# [Data for this exercise]
☆ ☆ ☆ ☆ ☆
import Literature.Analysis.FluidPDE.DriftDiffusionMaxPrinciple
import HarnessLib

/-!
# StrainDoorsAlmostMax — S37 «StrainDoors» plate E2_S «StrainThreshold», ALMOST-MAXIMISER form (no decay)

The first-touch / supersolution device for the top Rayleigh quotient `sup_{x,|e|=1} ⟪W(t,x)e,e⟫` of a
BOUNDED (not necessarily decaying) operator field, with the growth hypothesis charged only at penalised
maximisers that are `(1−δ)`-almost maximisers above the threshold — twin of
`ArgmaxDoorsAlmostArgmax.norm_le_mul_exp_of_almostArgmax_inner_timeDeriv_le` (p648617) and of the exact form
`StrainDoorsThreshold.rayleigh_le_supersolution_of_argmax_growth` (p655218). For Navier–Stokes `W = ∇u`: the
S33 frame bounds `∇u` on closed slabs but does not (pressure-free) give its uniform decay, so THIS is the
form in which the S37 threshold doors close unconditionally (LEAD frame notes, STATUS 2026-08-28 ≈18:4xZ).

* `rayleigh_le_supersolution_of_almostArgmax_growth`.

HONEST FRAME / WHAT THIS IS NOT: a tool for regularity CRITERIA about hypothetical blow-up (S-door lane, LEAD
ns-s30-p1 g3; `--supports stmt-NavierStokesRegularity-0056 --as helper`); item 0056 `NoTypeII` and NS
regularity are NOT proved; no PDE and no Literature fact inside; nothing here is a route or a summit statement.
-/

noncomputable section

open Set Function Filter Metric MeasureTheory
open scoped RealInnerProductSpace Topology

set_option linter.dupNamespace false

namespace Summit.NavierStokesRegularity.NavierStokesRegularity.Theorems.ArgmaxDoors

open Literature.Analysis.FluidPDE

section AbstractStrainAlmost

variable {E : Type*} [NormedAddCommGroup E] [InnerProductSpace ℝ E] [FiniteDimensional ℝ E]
☆ ☆ ☆ ☆ ☆
# [What needs to be done]
The expected answer is the lines from the one containing "noncomputable section" through the end of the material, reproduced exactly with both ends kept.

# [Written answer]
noncomputable section

open Set Function Filter Metric MeasureTheory
open scoped RealInnerProductSpace Topology

set_option linter.dupNamespace false

namespace Summit.NavierStokesRegularity.NavierStokesRegularity.Theorems.ArgmaxDoors

open Literature.Analysis.FluidPDE

section AbstractStrainAlmost

variable {E : Type*} [NormedAddCommGroup E] [InnerProductSpace ℝ E] [FiniteDimensional ℝ E]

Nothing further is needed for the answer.